就此生必不可能学懂环，反正populor cow也就一道模板题，套个模板我还是会的~

题目如下~

描述

Every cow's dream is to become the most popular cow in the herd. In a herd of N (1 <= N <= 10,000) cows, you are given up to M (1 <= M <= 50,000) ordered pairs of the form (A, B) that tell you that cow A thinks that cow B is popular. Since popularity is transitive, if A thinks B is popular and B thinks C is popular, then A will also think that C is popular, even if this is not explicitly specified by an ordered pair in the input.

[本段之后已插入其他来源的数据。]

/-
b2b-lace packet, LITERATURE seat gen 18 (unit `b2b-lace-lit-g18`).  (S2b)-IMPR-L3 (S1a–d), module 3 of 3: the CLOSED window
`c₀ = 1 − F̂_z(0) ≥ 0` (tail-g9's spec `NobleH1StepSpec.lean` states the four x-space bounds with the non-strict `F̂_z(0) ≤ 1`; modules 1–2
proved them on the open window `F̂_z(0) < 1`).  NEW additive module; nothing existing is touched; no named fact; d-generic, no numeral.
-/
import Literature.Probability.FitznerVanDerHofstad2017.NobleH1XSpace
import HarnessLib

/-!
# Literature.Probability.FitznerVanDerHofstad2017.NobleH1XSpaceBoundary — Step 1 of [NoBLE17] §3.3.5 on the closed window `F̂_z(0) ≤ 1`

[NoBLE17] = R. Fitzner, R. van der Hofstad, *Generalized approach to the non-backtracking lace expansion*, PTRF 169 (2017) 1041–1119;
[Fit13] = R. Fitzner, PhD thesis (TU/e 2013), §3.6.

`SrwIntegralMassive` / `NobleH1XSpace` prove the four one-sided x-space bounds of Step 1 ((3.59)–(3.60), the slots
`X_{q,l}(x) = ∫ Ĉ*^q M̂* D̂^l D̂^{(x)} dk/(2π)^d`, `q = m + 2` and `q = 1`) on the OPEN window `c₀ := 1 − F̂_z(0) = 1 − (c_F + α_F + R̂_F(0)) > 0`,
where `Ĉ* = a Ĉ_μ` with `0 ≤ μ = α_F a < 1` is a genuinely massive resolvent.  This module closes the boundary `c₀ = 0` (the massless case
`Ĉ* = Ĉ/α_F` of [Fit13] (3.6.55)), i.e. proves the same four statements under the NON-STRICT hypothesis `c_F + α_F + R̂_F(0) ≤ 1` — exactly the
binder list of tail-g9's spec — by continuity in the mass:

* the integrand `Ĉ*^q M̂* D̂^l D̂^{(x)}` depends on `c_F` only through `Ĉ*(k) = 1/(c₀ + α_F[1 − D̂(k)])`; replacing `c_F` by `c_F − 1/(n+1)` puts the
  parameters on the open window (`c₀ + 1/(n+1) > 0`) where modules 1–2 apply, with the SAME right-hand sides (they do not involve `c_F`);
* off the null set `{D̂ = 1}` (`ae_abs_Dhat_lt_one`) the perturbed integrand converges pointwise as `n → ∞` and is dominated, uniformly in `n`, by
  `5 · |D̂|^l |D̂^{(x)}| Ĉ^q` (`0 < Ĉ* ≤ Ĉ = 1/[1 − D̂]` for `α_F ≥ 1`, `|M̂*| ≤ |D̂| + 2 D̂^{sin} Ĉ* ≤ 1 + 4/d ≤ 5` from `D̂^{sin} ≤ (2/d)[1 − D̂]`),
  which is integrable for `d ≥ 2q + 1` (`integrable_srwK_integrand`, Heydenreich–van der Hofstad Prop. 5.5);
* dominated convergence (`tendsto_integral_of_dominated_convergence`) and `le_of_tendsto'` / `ge_of_tendsto'`.

Main results (namespace `Literature.Probability.FitznerVanDerHofstad2017`, binders VERBATIM those of the spec):
`integral_Cstar_pow_Mstar_le_of_le` (S1a), `neg_le_integral_Cstar_pow_Mstar_of_le` (S1b), `integral_Cstar_Mstar_le_of_le` (S1c),
`neg_le_integral_Cstar_Mstar_of_le` (S1d); and `integrable_stepOne_integrand` (the slot integrand is integrable for `d ≥ 2q+1`).
[cite: FitznerVanDerHofstad2016NoBLE, §3.3.4 (3.40)–(3.45) p. 1072 and §3.3.5 Step 1 (3.59)–(3.61) pp. 1074–1075; Fitzner2013Thesis, §3.6.4 (3.6.53)–(3.6.56) p. 107;
HeydenreichVanDerHofstad2017, Prop. 5.5]
-/

open MeasureTheory Real Finset Filter Topology
open scoped BigOperators

namespace Literature.Probability.FitznerVanDerHofstad2017

open Literature.Barriers.CriticalPhenomena
open Literature.Barriers.CriticalPhenomena.Slade2006Prop53 (P)
open Literature.Probability.LatticeModels

variable {d : ℕ}

section Boundary

variable {cΦ αΦ cF αF : ℝ} {RΦ RF : Site d → ℝ}

/-- Closed form `Ĉ*(k) = 1/(c₀ + α_F[1 − D̂(k)])`, `c₀ = 1 − (c_F + α_F + R̂_F(0))`. [cite: FitznerVanDerHofstad2016NoBLE, (3.40)–(3.41) p. 1072] -/
theorem lapAtomsAt_Cstar_eq_one_div (k : Fin d → ℝ) :
    (lapAtomsAt d cΦ αΦ cF αF RΦ RF k).Cstar = 1 / ((1 - (cF + αF + cosFT RF 0)) + αF * (1 - Dhat d k)) := by
  rw [LapAtoms.Cstar, lapAtomsAt_Cden_eq]

/-- On the closed window with `α_F ≥ 1`, off `{D̂ = 1}`: `0 < Ĉ*(k) ≤ Ĉ(k) = 1/[1 − D̂(k)]`.
[cite: FitznerVanDerHofstad2016NoBLE, (3.40) and (3.43) p. 1072 (Ĉ* ≤ α_F⁻¹ Ĉ, the sentence after (3.40))] -/
theorem Cstar_pos_and_le_Chat_one (hc0 : cF + αF + cosFT RF 0 ≤ 1) (hα : 1 ≤ αF) {k : Fin d → ℝ}
    (hk : Dhat d k < 1) :
    0 < (lapAtomsAt d cΦ αΦ cF αF RΦ RF k).Cstar ∧ (lapAtomsAt d cΦ αΦ cF αF RΦ RF k).Cstar ≤ Chat d 1 k := by
  rw [lapAtomsAt_Cstar_eq_one_div, Chat, one_mul]
  have h1 : 0 < 1 - Dhat d k := sub_pos.2 hk
  have h2 : 1 - Dhat d k ≤ (1 - (cF + αF + cosFT RF 0)) + αF * (1 - Dhat d k) := by nlinarith
  exact ⟨one_div_pos.2 (lt_of_lt_of_le h1 h2), one_div_le_one_div_of_le h1 h2⟩

/-- On the closed window with `α_F ≥ 1`, off `{D̂ = 1}`: `|M̂*(k)| ≤ |D̂| + 2 D̂^{sin} Ĉ* ≤ 5` (coarse form of (3.45)).
[cite: FitznerVanDerHofstad2016NoBLE, (3.45) p. 1072] -/
theorem abs_Mstar_le_five (hd : 1 ≤ d) (hc0 : cF + αF + cosFT RF 0 ≤ 1) (hα : 1 ≤ αF) {k : Fin d → ℝ}
    (hk : Dhat d k < 1) : |(lapAtomsAt d cΦ αΦ cF αF RΦ RF k).Mstar| ≤ 5 := by
  obtain ⟨hC0, hCle⟩ := Cstar_pos_and_le_Chat_one (cΦ := cΦ) (αΦ := αΦ) (RΦ := RΦ) hc0 hα hk
  have h1 : 0 < 1 - Dhat d k := sub_pos.2 hk
  have hd' : (1 : ℝ) ≤ d := by exact_mod_cast hd
  have hDs : Dsin d k * Chat d 1 k ≤ 2 := by
    rw [Chat, one_mul]
    calc Dsin d k * (1 / (1 - Dhat d k)) ≤ 2 / d * (1 - Dhat d k) * (1 / (1 - Dhat d k)) :=
          mul_le_mul_of_nonneg_right (Dsin_le hd k) (one_div_pos.2 h1).le
      _ = 2 / d := by field_simp
      _ ≤ 2 := div_le_self (by norm_num) hd'
  have hDsC : Dsin d k * (lapAtomsAt d cΦ αΦ cF αF RΦ RF k).Cstar ≤ 2 :=
    (mul_le_mul_of_nonneg_left hCle (Dsin_nonneg k)).trans hDs
  have hD := abs_Dhat_le_one k
  rw [lapAtomsAt_Mstar_eq]
  calc |Dhat d k - 2 * Dsin d k * (lapAtomsAt d cΦ αΦ cF αF RΦ RF k).Cstar|
      ≤ |Dhat d k| + |2 * Dsin d k * (lapAtomsAt d cΦ αΦ cF αF RΦ RF k).Cstar| := abs_sub _ _
    _ ≤ 1 + 4 := by
        refine add_le_add hD ?_
        rw [abs_of_nonneg (by have := Dsin_nonneg k; positivity)]
        linarith
    _ = 5 := by norm_num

Your task is to compute the number of cows that are considered popular by every other cow.

输入

    * Line 1: Two space-separated integers, N and M
    * Lines 2..1+M: Two space-separated numbers A and B, meaning that A thinks B is popular.

输出

    * Line 1: A single integer that is the number of cows who are considered popular by every other cow.

样例输入

    3 3
    1 2
    2 1
    2 3

样例输出

    1

参考代码

#include<bits/stdc++.h> 
using namespace std;
const int maxn =10001;
int n, m;
int cnt = 0, tnt = 0;
int lin, mm = 0;
int tar[maxn] = {0};
int num[maxn] = {0}, low[maxn] = {0}, dfn[maxn] = {0};
bool vis[maxn] = {false};
bool flag[maxn] = {false};
vector<int> edge1[maxn];
vector<int> zero;
stack<int> s;
set<int> ss[maxn];
 
inline void putit()
{
    int a, b;
    scanf("%d%d", &n, &m);
    for(int i = 1; i <= m; ++i)
    {
        scanf("%d%d", &a, &b); 
        edge1[a].push_back(b);
    }
}
 
void tarjan(int t)
{
    if(dfn[t] == 0)
    {
        tnt++;
        dfn[t] = tnt;
        low[t] = tnt;
        vis[t] = true;
        s.push(t);
    }
    for(int i = 0; i < edge1[t].size(); ++i)
    {
        int now = edge1[t][i];
        if(!vis[now])    tarjan(now);
        low[t] = min(low[now], low[t]);
    }
    if(low[t] == dfn[t])
    {
        cnt++;
        while(!s.empty())
        {
            int now = s.top(); s.pop();
            num[now] = cnt;
            tar[cnt]++;
            if(dfn[now] == low[now])    break;
        }
    }
}
 
 
 
inline void workk()
{
    for(int i = 1; i <= n; ++i)
    {
        for(int j = edge1[i].size() - 1; j >= 0; --j)
        {
            if(num[i] != num[edge1[i][j]])
            {
                flag[num[i]] = true;
                break;
            }
        }
    }
    for(int i = 1; i <= cnt; ++i)
    {
        if(!flag[i])
        {
            mm++;
            lin = i;
            if(mm == 2)
            {
                printf("0");
                exit(0);
            }
        }
    }
    printf("%d ", tar[lin]);
}
 
int main()
{
    putit();
    for(int  i = 1; i <= n; ++i)
        if(!vis[i]) tarjan(i);
    workk();
}